Introducing Grazer: Our Open Sourced Algorithm Engine

January 29, 2025

At their code, Bluesky is building their platform, and the ATProto it rides on top of, to be a billionaire proof ecosystem. To do that, it means having a rock solid commitment to open sourcing significant portions of the work, and radically decentralizing and delegating power to users. We think they're on to something great here, and believe that to build a more sustainable, less enshittified social web, these commitments have to reverberate through the rest of the ecosystem.

To that end, we're excited to open source Grazer, the core intellectual output we've been working on at Graze. Grazer is a Python/Ray based distributed system for ingesting the jetstream as input, pulling a set of algorithm manifests from a known Redis key (although our intent is for individual practitioners to modify that portion to fit their own needs), then colliding them against the jetstream batch as quickly as possible.

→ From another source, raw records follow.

import Mathlib
import Summits.KontsevichZagierPeriods.Zeta5Search.BrickPropositionH
import Summits.KontsevichZagierPeriods.Zeta5Search.BrickDigitStepD
import Summits.KontsevichZagierPeriods.Zeta5Search.BrickTheoremSixS

/-!
# BrickTheoremEight — zi-p2's THEOREM 8⁺ in kernel: the Dwork-type congruence (S) `β_s(np) ≡ β_s(n) (mod p³)` for
the FULL coefficient vector of the Ball/Rivoal brick linear forms at EVERY level `L(n) ≤ A − 4`, i.e. for every
`1 ≤ n < p^{A−3}` (cell zeta5-irr)

HONEST FRAMING: systematic search; no irrationality claim unless certified. INSTRUMENT theorem of the ζ(5)
census cell zeta5-irr (HOME `run/shared/lean/pub/zeta5-irr/`; memos `zi-p2/probes/B8/thm8/THEOREM8.md` §1
«THEOREM 8. For every n ≥ p with L(n) ≤ L₁(A,B) := min(A − 4, A − B) (A ≥ 6) and every s ∈ {0,…,A}: β_s(np) ≡ β_s(n)
(mod p³)» and `ADDENDUM-8plus.md` «(iii) THEOREM 8⁺ (A ≥ 6): β_s(np) ≡ β_s(n) (mod p³) for every s and every n ≥ p
with L(n) ≤ A − 4; with THEOREM 2 (iii): (S) for the full coefficient vector at EVERY 1 ≤ n < p^{A−3}, for EVERY
(A,B)»; graded zi-ref R6.23 (THEOREM 8 PASS as THEOREM; 8⁺ PASS as READING-COROLLARY); here `x_s(n) = Σ_K c_{K,s}(n)`
(`BrickPartialFractions.xCoeff`), `x_0(n) = Σ_K cell^{(0)}_K(n)` (`xZero`), `β_s(n) = p^{L(n)τ_s}x_s(n)`, `τ_s =
A−1−s`, in the β-free normalised form with the nominal level `L` (`n < p^{L+1}`; THEOREM 6 = the case `L = 1`)).
WHAT THIS IS NOT: not an irrationality statement; nothing about ζ(5); no denominator saving; rung F-Z1 NOT moved. It
is the p-adic STRUCTURE (top `A − 3` p-layers) of the coefficient vectors. Filed by the engine seat zi-eng (g9); inputs:
`BrickPropositionH.digitTheorem{,_zero}` (DIGIT THEOREM 8⁺), `BrickDigitStepD{,Zero}.digitD{,Zero}_sub_le` (LEMMA 5),
`BrickHoleCells.offDigit{,Zero}_sum_le_three` (OFF-DIGIT THEOREM), `BrickTheoremSixS.sum_filter_dvd_eq`.

## The statements (`p ≥ 5` prime, `A` even, `1 ≤ B`, `2B ≤ A`)

* `weightedSum_le`, `weightedSumZero_le`: `v(Σ_{j≤n} u_n(j)·p^{L(A−s)}c_{j,s}(n)) ≤ exp(−L)` for `L ≤ A`,
  `n < p^{L+1}` (DIGIT THEOREM 8⁺ incl. the trivial level `0`).
* `sum_digitD_le_level`, `sum_digitDZero_le_level` (COROLLARY 5 + DIGIT THEOREM): `v(Σ_{j≤n} D_j^{(s),L}) ≤ exp(−3)`
  for `L ≤ A`, `n < p^{L+1}`.
* **`theoremEight_S`**, **`theoremEight_Z`**, **`theoremEight`**: for `L + 4 ≤ A`, `n < p^{L+1}`, `s + 1 ≤ A`:
  `v(p^{(L+1)τ_s}·x_s(np) − p^{Lτ_s}·x_s(n)) ≤ exp(−3)` and the same for `x_0` with `τ_0 = A − 1`.
-/

namespace Summit.KontsevichZagierPeriods.Zeta5Search.BrickTheoremEight

open Finset Nat WithZero
open Summit.KontsevichZagierPeriods.Zeta5Search.BrickLaurent (cell phiCoeff)
open Summit.KontsevichZagierPeriods.Zeta5Search.BrickPartialFractions (cellZero xCoeff xZero)
open Summit.KontsevichZagierPeriods.Zeta5Search.BrickTopKummer (cell_one_valuation_abs)
open Summit.KontsevichZagierPeriods.Zeta5Search.BrickHoleCells (pow_mul_cellZero_valuation offDigit_sum_le_three
  offDigitZero_sum_le_three)
open Summit.KontsevichZagierPeriods.Zeta5Search.BrickDigitStepD (digitD digitD_sub_le)
open Summit.KontsevichZagierPeriods.Zeta5Search.BrickDigitStepDZero (digitDZero digitDZero_sub_le)
open Summit.KontsevichZagierPeriods.Zeta5Search.BrickTheoremSixS (sum_filter_dvd_eq)
open Summit.KontsevichZagierPeriods.Zeta5Search.BrickWeightLocality (phiWeight padicValuation_phiWeight_le)
open Summit.KontsevichZagierPeriods.Zeta5Search.BrickPropositionH (digitTheorem digitTheorem_zero)

noncomputable section

variable {p : ℕ} [Fact p.Prime]

section digit

variable (h3 : 3 < p) {A B : ℕ} (hA : Even A) (hB : 1 ≤ B) (hAB : 2 * B ≤ A)
include h3 hA hB hAB

/-- **DIGIT THEOREM 8⁺ at the nominal level `L ≤ A`** (`n < p^{L+1}`; level `0` is plain integrality):
`v(Σ_{j≤n} u_n(j)·p^{L(A−s)}c_{j,s}(n)) ≤ exp(−L)`. -/
theorem weightedSum_le {L n : ℕ} (hLA : L ≤ A) (hn : n < p ^ (L + 1)) (s : ℕ) :
    Rat.padicValuation p (∑ j ∈ range (n + 1),
      phiWeight A B p n j * ((p : ℚ) ^ (L * (A - s)) * cell A B 1 n j s)) ≤ exp (-(L : ℤ)) := by
  have hp2 : p ≠ 2 := by omega
  rcases L with _ | L
  · simp only [Nat.cast_zero, neg_zero, exp_zero, zero_mul, pow_zero, one_mul]
    refine Valuation.map_sum_le _ fun j hj => ?_
    have hj' : j ≤ n := by have := mem_range.1 hj; omega
    rw [map_mul]
    refine mul_le_one' (padicValuation_phiWeight_le h3 hAB n j) ?_
    have h := cell_one_valuation_abs hp2 hAB (L := 0) hn hj' s
    rwa [Nat.cast_zero, zero_mul, exp_zero] at h
  · exact_mod_cast digitTheorem h3 hA hB hAB (by omega) hn s

/-- The harmonic-cell companion: `v(Σ_{j≤n} u_n(j)·p^{LA}cell^{(0)}_j(n)) ≤ exp(−L)` (`L ≤ A`, `n < p^{L+1}`). -/
theorem weightedSumZero_le {L n : ℕ} (hLA : L ≤ A) (hn : n < p ^ (L + 1)) :
    Rat.padicValuation p (∑ j ∈ range (n + 1),
      phiWeight A B p n j * ((p : ℚ) ^ (L * A) * cellZero A B 1 n j)) ≤ exp (-(L : ℤ)) := by
  have hp2 : p ≠ 2 := by omega
  rcases L with _ | L
  · simp only [Nat.cast_zero, neg_zero, exp_zero, zero_mul]
    refine Valuation.map_sum_le _ fun j hj => ?_
    have hj' : j ≤ n := by have := mem_range.1 hj; omega
    rw [map_mul]
    refine mul_le_one' (padicValuation_phiWeight_le h3 hAB n j) ?_
    refine (pow_mul_cellZero_valuation hp2 hAB (L := 0) hn hj' 0).trans (exp_le_exp.2 ?_)
    simp only [Nat.cast_zero, zero_mul, Nat.cast_mul]
    nlinarith [Int.natCast_nonneg A, Int.natCast_nonneg (padicValNat p (n.choose j))]
  · exact_mod_cast digitTheorem_zero h3 hA hB hAB (by omega) hn

/-- **COROLLARY 5 + DIGIT THEOREM, cells `s ≥ 1`**: `Σ_{j≤n} D_j^{(s),L} ≡ 0 (mod p³)` for `L ≤ A`, `n < p^{L+1}`,
`s + 1 ≤ A` (LEMMA 5: `D_j ≡ p^{3−L}u(j)r_j^{(s)}`; then the digit theorem). -/
theorem sum_digitD_le_level {L n s : ℕ} (hLA : L ≤ A) (hn : n < p ^ (L + 1)) (hs : s + 1 ≤ A) :
    Rat.padicValuation p (∑ j ∈ range (n + 1), digitD A B p L n j s) ≤ exp (-3) := by
  have hp : p.Prime := Fact.out
  have hpQ : (p : ℚ) ≠ 0 := by exact_mod_cast hp.ne_zero
  -- LEMMA 5 termwise, and the main terms collected
  have hsplit : ∑ j ∈ range (n + 1), digitD A B p L n j s =
      ∑ j ∈ range (n + 1), (digitD A B p L n j s -
        (p : ℚ) ^ (L * (A - 1 - s)) * (phiCoeff A B p n j 0 - 1) * cell A B 1 n j s) +
      (p : ℚ) ^ 3 / (p : ℚ) ^ L * ∑ j ∈ range (n + 1),
        phiWeight A B p n j * ((p : ℚ) ^ (L * (A - s)) * cell A B 1 n j s) := by
    rw [Finset.mul_sum, ← Finset.sum_add_distrib]
    refine Finset.sum_congr rfl fun j _ => ?_
    rw [phiWeight, show L * (A - s) = L * (A - 1 - s) + L by rw [← Nat.mul_succ]; congr 1; omega, pow_add]
    field_simp
    ring
  rw [hsplit]
  refine Valuation.map_add_le _ (Valuation.map_sum_le _ fun j hj => ?_) ?_
  · exact digitD_sub_le h3 hAB hn (by have := mem_range.1 hj; omega) hs
  · rw [map_mul, map_div₀, map_pow, map_pow, Rat.padicValuation_self, ← exp_nsmul, ← exp_nsmul, ← exp_sub]
    calc _ ≤ exp ((3 : ℕ) • (-1 : ℤ) - (L : ℕ) • (-1 : ℤ)) * exp (-(L : ℤ)) :=
          mul_le_mul' le_rfl (weightedSum_le h3 hA hB hAB hLA hn s)
      _ = exp (-3) := by rw [← exp_add]; congr 1; simp only [nsmul_eq_mul]; ring

/-- **COROLLARY 5 + DIGIT THEOREM, harmonic cell**: `Σ_{j≤n} D_j^{(0),L} ≡ 0 (mod p³)` for `L ≤ A`, `n < p^{L+1}`,
`1 ≤ A`. -/
theorem sum_digitDZero_le_level {L n : ℕ} (hLA : L ≤ A) (hA1 : 1 ≤ A) (hn : n < p ^ (L + 1)) :
    Rat.padicValuation p (∑ j ∈ range (n + 1), digitDZero A B p L n j) ≤ exp (-3) := by
  have hp : p.Prime := Fact.out
  have hpQ : (p : ℚ) ≠ 0 := by exact_mod_cast hp.ne_zero
  have hsplit : ∑ j ∈ range (n + 1), digitDZero A B p L n j =
      ∑ j ∈ range (n + 1), (digitDZero A B p L n j -
        (p : ℚ) ^ (L * (A - 1)) * (phiCoeff A B p n j 0 - 1) * cellZero A B 1 n j) +
      (p : ℚ) ^ 3 / (p : ℚ) ^ L * ∑ j ∈ range (n + 1),
        phiWeight A B p n j * ((p : ℚ) ^ (L * A) * cellZero A B 1 n j) := by
    rw [Finset.mul_sum, ← Finset.sum_add_distrib]
    refine Finset.sum_congr rfl fun j _ => ?_
    rw [phiWeight, show L * A = L * (A - 1) + L by rw [← Nat.mul_succ]; congr 1; omega, pow_add]
    field_simp
    ring
  rw [hsplit]
  refine Valuation.map_add_le _ (Valuation.map_sum_le _ fun j hj => ?_) ?_
  · exact digitDZero_sub_le h3 hAB hA1 hn (by have := mem_range.1 hj; omega)
  · rw [map_mul, map_div₀, map_pow, map_pow, Rat.padicValuation_self, ← exp_nsmul, ← exp_nsmul, ← exp_sub]
    calc _ ≤ exp ((3 : ℕ) • (-1 : ℤ) - (L : ℕ) • (-1 : ℤ)) * exp (-(L : ℤ)) :=
          mul_le_mul' le_rfl (weightedSumZero_le h3 hA hB hAB hLA hn)
      _ = exp (-3) := by rw [← exp_add]; congr 1; simp only [nsmul_eq_mul]; ring

/-! ## THEOREM 8⁺ -/

/-- **THEOREM 8⁺ (S), cells `s ≥ 1`** (zi-p2; `p ≥ 5`, `A` even, `1 ≤ B`, `2B ≤ A`): for every level `L` with
`L + 4 ≤ A`, every `n < p^{L+1}` and `s + 1 ≤ A`:
`v_p(p^{(L+1)τ_s}·x_s(np) − p^{Lτ_s}·x_s(n)) ≥ 3`, `τ_s = A − 1 − s` — the normalised Dwork congruence
`β_s(np) ≡ β_s(n) (mod p³)` for the Ball/Rivoal brick coefficient `x_s` on the first `A − 3` `p`-adic levels
(THEOREM 6 = the case `L = 1`). -/
theorem theoremEight_S {L n s : ℕ} (hLA : L + 4 ≤ A) (hn : n < p ^ (L + 1)) (hs : s + 1 ≤ A) :
    Rat.padicValuation p ((p : ℚ) ^ ((L + 1) * (A - 1 - s)) * xCoeff A B 1 (n * p) s -
      (p : ℚ) ^ (L * (A - 1 - s)) * xCoeff A B 1 n s) ≤ exp (-3) := by
  have hp : p.Prime := Fact.out
  have hp2 : p ≠ 2 := by omega
  set τ := A - 1 - s with hτ
  -- split the level-`np` sum into digits and off-digits
  have hsplit : (p : ℚ) ^ ((L + 1) * τ) * xCoeff A B 1 (n * p) s - (p : ℚ) ^ (L * τ) * xCoeff A B 1 n s =
      ∑ j ∈ range (n + 1), digitD A B p L n j s +
        ∑ K ∈ (range (n * p + 1)).filter (fun K => ¬ p ∣ K), (p : ℚ) ^ ((L + 1) * τ) * cell A B 1 (n * p) K s := by
    unfold xCoeff
    rw [Finset.mul_sum, Finset.mul_sum, ← sum_filter_add_sum_filter_not (range (n * p + 1)) (fun K => p ∣ K),
      sum_filter_dvd_eq, add_sub_right_comm, ← Finset.sum_sub_distrib]
    congr 1
    refine Finset.sum_congr rfl fun j _ => ?_
    rw [digitD, hτ, add_mul, one_mul, pow_add]
    ring
  rw [hsplit]
  exact (Valuation.map_add _ _ _).trans
    (max_le (sum_digitD_le_level h3 hA hB hAB (by omega) hn hs) (offDigit_sum_le_three hp2 hAB hn hLA hs))

/-- **THEOREM 8⁺ (S), harmonic cell `s = 0`**: `v_p(p^{(L+1)(A−1)}·x_0(np) − p^{L(A−1)}·x_0(n)) ≥ 3` for
`L + 4 ≤ A`, `n < p^{L+1}`. -/
theorem theoremEight_Z {L n : ℕ} (hLA : L + 4 ≤ A) (hn : n < p ^ (L + 1)) :
    Rat.padicValuation p ((p : ℚ) ^ ((L + 1) * (A - 1)) * xZero A B 1 (n * p) -
      (p : ℚ) ^ (L * (A - 1)) * xZero A B 1 n) ≤ exp (-3) := by
  have hp : p.Prime := Fact.out
  have hp2 : p ≠ 2 := by omega
  set τ := A - 1 with hτ
  have hsplit : (p : ℚ) ^ ((L + 1) * τ) * xZero A B 1 (n * p) - (p : ℚ) ^ (L * τ) * xZero A B 1 n =
      ∑ j ∈ range (n + 1), digitDZero A B p L n j +
        ∑ K ∈ (range (n * p + 1)).filter (fun K => ¬ p ∣ K), (p : ℚ) ^ ((L + 1) * τ) * cellZero A B 1 (n * p) K := by
    unfold xZero
    rw [Finset.mul_sum, Finset.mul_sum, ← sum_filter_add_sum_filter_not (range (n * p + 1)) (fun K => p ∣ K),
      sum_filter_dvd_eq, add_sub_right_comm, ← Finset.sum_sub_distrib]
    congr 1
    refine Finset.sum_congr rfl fun j _ => ?_
    rw [digitDZero, hτ, add_mul, one_mul, pow_add]
    ring
  rw [hsplit]
  exact (Valuation.map_add _ _ _).trans
    (max_le (sum_digitDZero_le_level h3 hA hB hAB (by omega) (by omega) hn)
      (offDigitZero_sum_le_three hp2 hAB hn hLA))

/-- **THEOREM 8⁺ = the whole display (S) at every level `L ≤ A − 4`**: for `p ≥ 5`, `A` even, `1 ≤ B`, `2B ≤ A`,
`L + 4 ≤ A` and every `n < p^{L+1}`: the harmonic cell and every cell `s + 1 ≤ A` satisfy
`β_s(np) ≡ β_s(n) (mod p³)` in normalised form. With `L` ranging over `0, …, A − 4` this covers every
`1 ≤ n < p^{A−3}` (zi-p2 ADDENDUM THEOREM 8⁺ (iii)). -/
theorem theoremEight {L n : ℕ} (hLA : L + 4 ≤ A) (hn : n < p ^ (L + 1)) :
    Rat.padicValuation p ((p : ℚ) ^ ((L + 1) * (A - 1)) * xZero A B 1 (n * p) -
        (p : ℚ) ^ (L * (A - 1)) * xZero A B 1 n) ≤ exp (-3) ∧
      ∀ s, s + 1 ≤ A → Rat.padicValuation p ((p : ℚ) ^ ((L + 1) * (A - 1 - s)) * xCoeff A B 1 (n * p) s -
        (p : ℚ) ^ (L * (A - 1 - s)) * xCoeff A B 1 n s) ≤ exp (-3) :=
  ⟨theoremEight_Z h3 hA hB hAB hLA hn, fun _ hs => theoremEight_S h3 hA hB hAB hLA hn hs⟩

end digit

end

end Summit.KontsevichZagierPeriods.Zeta5Search.BrickTheoremEight
/-! ### Helpers: shifting designated pairs; units from signs -/

/-- Shifting the two members of a designated pair by (different) multiples of the period.
[folklore] -/
theorem exists_pair_shift {s t v w c : ℝ} {k l : ℤ}
    (h : ({s + k * c, t + l * c} : Set ℝ) = {v, w}) (a b : ℤ) :
    ∃ k' l' : ℤ, ({s + k' * c, t + l' * c} : Set ℝ) = {v - a * c, w - b * c} := by
  rcases Set.pair_eq_pair_iff.1 h with ⟨h1, h2⟩ | ⟨h1, h2⟩
  · refine ⟨k - a, l - b, Set.pair_eq_pair_iff.2 (Or.inl ⟨?_, ?_⟩)⟩
    · rw [← h1]; push_cast; ring
    · rw [← h2]; push_cast; ring
  · refine ⟨k - b, l - a, Set.pair_eq_pair_iff.2 (Or.inr ⟨?_, ?_⟩)⟩
    · rw [← h1]; push_cast; ring
    · rw [← h2]; push_cast; ring

/-- A non-zero real determinant defines a sign `±1` in `ℤˣ`. [folklore] -/
theorem exists_units_eq_sign {d : ℝ} (hd : d ≠ 0) :
    ∃ ε : ℤˣ, (ε : ℤ) = SignType.sign d ∧ ((-ε : ℤˣ) : ℤ) = -(SignType.sign d : ℤ) := by
  rcases lt_or_gt_of_ne hd with h | h
  · exact ⟨-1, by simp [sign_neg h], by simp [sign_neg h]⟩
  · exact ⟨1, by simp [sign_pos h], by simp [sign_pos h]⟩

/-! ### The event at one time -/

section Static

variable {W : Set ℝ} {γ : ℝ → ℝ × ℝ} {h : ℝ → ℝ} {G : GaussDiagram} {θ : Fin (2 * G.n) → ℝ}
  {α β η : ℝ}

/-- **No bigon: the reading is regular.** Let `θ` read `G` off the window
`W = ⋃ₖ (α + 2πk - η, α + 2πk + η) ∪ (β + 2πk - η, β + 2πk + η)` on `(γ, h)`, `γ` periodic and
injective on `|s - α| < η` and on `|u - β| < η`. If the two arcs do not meet, `θ` is a regular
reading of `G`. [cite: Reidemeister1932, Kap. I §1] -/
theorem IsRegularReadingOff.isRegularReading_of_bigon_free (hr : IsRegularReadingOff W γ h G θ)
    (hγper : Periodic γ (2 * Real.pi))
    (hW : ∀ s, s ∈ W ↔ ∃ k : ℤ, |s - α - k * (2 * Real.pi)| < η ∨ |s - β - k * (2 * Real.pi)| < η)
    (hinjα : ∀ s s', |s - α| < η → |s' - α| < η → γ s = γ s' → s = s')
    (hinjβ : ∀ u u', |u - β| < η → |u' - β| < η → γ u = γ u' → u = u')
    (hfree : ∀ s u, |s - α| < η → |u - β| < η → γ s ≠ γ u) :
    IsRegularReading γ h G θ := by
  refine hr.isRegularReading fun s u hs hu hsu ↦ ?_
  obtain ⟨k, hk⟩ := (hW s).1 hs
  obtain ⟨l, hl⟩ := (hW u).1 hu
  have es : γ (s - k * (2 * Real.pi)) = γ s := hγper.sub_int_mul_eq k
  have eu : γ (u - l * (2 * Real.pi)) = γ u := hγper.sub_int_mul_eq l
  have hsu' : γ (s - k * (2 * Real.pi)) = γ (u - l * (2 * Real.pi)) := by rw [es, eu, hsu]
  have hk' : |s - k * (2 * Real.pi) - α| < η ∨ |s - k * (2 * Real.pi) - β| < η := by
    simpa only [sub_right_comm] using hk
  have hl' : |u - l * (2 * Real.pi) - α| < η ∨ |u - l * (2 * Real.pi) - β| < η := by
    simpa only [sub_right_comm] using hl
  rcases hk' with hk' | hk' <;> rcases hl' with hl' | hl'
  · have e := hinjα _ _ hk' hl' hsu'
    exact ⟨l - k, by push_cast; linarith⟩
  · exact absurd hsu' (hfree _ _ hk' hl')
  · exact absurd hsu'.symm (hfree _ _ hl' hk')
  · have e := hinjβ _ _ hk' hl' hsu'
    exact ⟨l - k, by push_cast; linarith⟩
import Summits.QuantumFields.YangMills.Theses.BalabanLadder
import Summits.QuantumFields.YangMills.Theorems.BalabanLadderIRColdPressurePincer
import Literature.MathematicalPhysics.QuantumLattice.WilsonLoops
import HarnessLib

/-!
# Crux `IR` (item stmt-QuantumFields-19354, route-QuantumFields-BalabanLadder) — vocabulary and PROVED seams of the line
`tension-ratio` (ideator ym-ir-idea-7 g0; technique lens: large-N ∕ reduced models as CALIBRATION only)

Helper module for item `stmt-QuantumFields-19354` (`--supports … --as helper`; it closes nothing).  Route-posited objects of the
REGISTERED skeleton `Cruxes/IR/Lines/ym_ir7_tension_ratio.lean` (commit 2db9695cba9c; critics ym-ir-crit-1 ∕ ym-ir-crit-2: PASS-WITH-PRICE),
made tree constants so that every registered stub (`stub_tensionFloor : TensionFloor`, `stub_ratioFloor : RatioFloorSC`,
`stub_irCentreFree : IRscCentreFree`, and the two strong-coupling RUNG stubs `stub_rung_tensionStrongCoupling : TensionStrongCoupling`,
`stub_rung_ratioStrongCoupling : RatioStrongCoupling`) can be closed by a `Theorems/` file proving a constant of THIS module BY NAME, and so
that the skeleton re-bases on `import …Theorems.IR.TensionRatioDefs`.  The statements are VERBATIM the skeleton's; the stubs themselves are NOT
here; NOTHING below the `def`s is asserted except the three real proofs of §2–§3 (`coldPressureBound_mono_rate`, the reusable rate-in-units
seam `gapInUnits_of_rate_in_units`, `irsc_of_tension_ratio`) and the hypotheses-form composition `ir_of_tension_ratio :
TensionFloor → RatioFloorSC → IRscCentreFree → IRnsc → IR` (kernel-checked, no `sorry`; the skeleton's `IR_of` is this term applied to
its four stubs).

LEVER (new on this crux): the **dimensionless mass ∕ string-tension RATIO FLOOR** `m ≥ c·√σ` as a typed, scale-free obligation
(`RatioFloorSC`: on all large tori, an area law for ONE centre-charged Wilson loop at areal rate `s` forces the cold trace bound at
rate `c·√s` — «no excitation parametrically lighter than the string scale»), composed with **confinement in units along the scaling
trajectory** (`TensionFloor`: area law at rate `σ₀·a(β)²`, volume by volume, for simply-connected simple `G` with non-trivial centre).
`√(σ₀ a²) = √σ₀ · a` turns the pair into per-β cold pressure at rate `c√σ₀·a(β)`, and the landed rate seam
`ColdPressurePincer.gapInUnits_of_coldPressure_pinned` gives `GapInUnits`.  This is the CONVERSE bridge «area law ⇒ gap» that the desk's
REDUCTION-CENSUS records as absent from print (§C4 ∕ §G.3: the printed direction is gap ⇒ confinement), stated honestly as an obligation,
with its two residual halves declared: the CENTRE-FREE simply-connected groups (`G₂, F₄, E₈`: no asymptotic area law exists, confinement =
screening — the lever has no content there) and the flux-sector half `IRnsc` (`π₁(G) ≠ 1`, as in the cold-pressure pincer).

CALIBRATION (the lens; numbers, not mechanism): `m_{0++}∕√σ = 3.28(8) + 2.1(1.1)∕N²` in the continuum limit for all `N` (Lucini–Teper–Wenger,
[corpus:paper:arxiv-1210.4997 p.53]) — an `N`-UNIFORM floor `≈ 3.3`; strong coupling: `m ≈ −4 log β`, `σ ≈ −log(β∕4)` so `m∕√σ → ∞` as `β → 0`
(Osterwalder–Seiler 1978; Münster's strong-coupling glueball series [corpus:book:montvay1994-quantum-fields-lattice p.160–161]); closed-string ∕
flux-tube models put the lightest glueball at `c√σ` with `c = O(1)` universal.  The ratio floor is insensitive to dimensional transmutation:
both `m` and `√σ` are `e^{-cβ}`-small, their ratio is not.

HONEST FRAMING: a kernel-checked CONDITIONAL reduction of ONE binder (`IR`, rung R2c) of a CONDITIONAL chain; `TensionFloor` is the
confinement problem in units (OPEN since Wilson 1974 beyond strong coupling), `RatioFloorSC` is an unprinted bridge obligation; two residual
halves are carried OPEN; the YM mass gap (Clay) is NOT proved by any of this; R4 closes only the conditional finite-𝕋⁴ rung `BalabanLadder.UV`.
The `def … : Prop` below are line statements (hypotheses), not literature facts and not claims; the two `*StrongCoupling` Props are FORMAT
rungs inside `IR`'s known regime (Osterwalder–Seiler 1978), not witnesses of weakness.

Refs: line card `Cruxes/IR/Lines/ym-ir7-tension-ratio.md`; crux idea `Cruxes/IR/Ideas/ym-ir7-tension-ratio.md`; critics
`pub/ym-ir/ym-ir-crit-1` ∕ `ym-ir-crit-2` VERDICT-tension-ratio; the landed cold-pressure seams
`Theorems/BalabanLadderIRColdPressurePincer.lean` (`gapInUnits_of_coldPressure_pinned`, `IR_of_cases`, `cpLength_le`); torus Wilson loops
`Literature/MathematicalPhysics/QuantumLattice/WilsonLoops.lean`; K. Osterwalder, E. Seiler, Ann. Phys. 110 (1978) 440, §3 and §5.
-/

set_option autoImplicit false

Algorithms in Graze can be any combination of CPU (e.g. regex), GPU (e.g. ML inference), or IO heavy (i.e. external lists of users from starter packs). These costs can, by definition, occur at any time during execution, so being able to fan out to dedicated lanes for these loads is essential. In our Ray folder, we delegate dedicated lanes for specific CPU, GPU, and IO heavy operations (and expect to continue in that direction as we continue to develop the work).

Additionally, we can often detect situations in which any further execution for a given algorithm for a given record would be needless (as it's already a clearly rejected case within a particular clause), so being able to quit processing early on such records is vitally important. Our LogicEvaluator describes that process as well as general sense-making of Algorithm Manifests

Another perhaps generally useful tool is our backfilling strategy based off the Jetstream. Currently you can't go backwards in the Jetstream, so we run a process of scanning small portions of the Jetstream records, selecting matches, then reversing them to return a backwards-calculating pubsub of content for a given algorithm.

We'll certainly keep iterating on our core engine, but wanted to give it some sunlight as quickly as was reasonable. We look forward to working with the community to build a great core engine we can *all* use for algorithmic filtering into the future!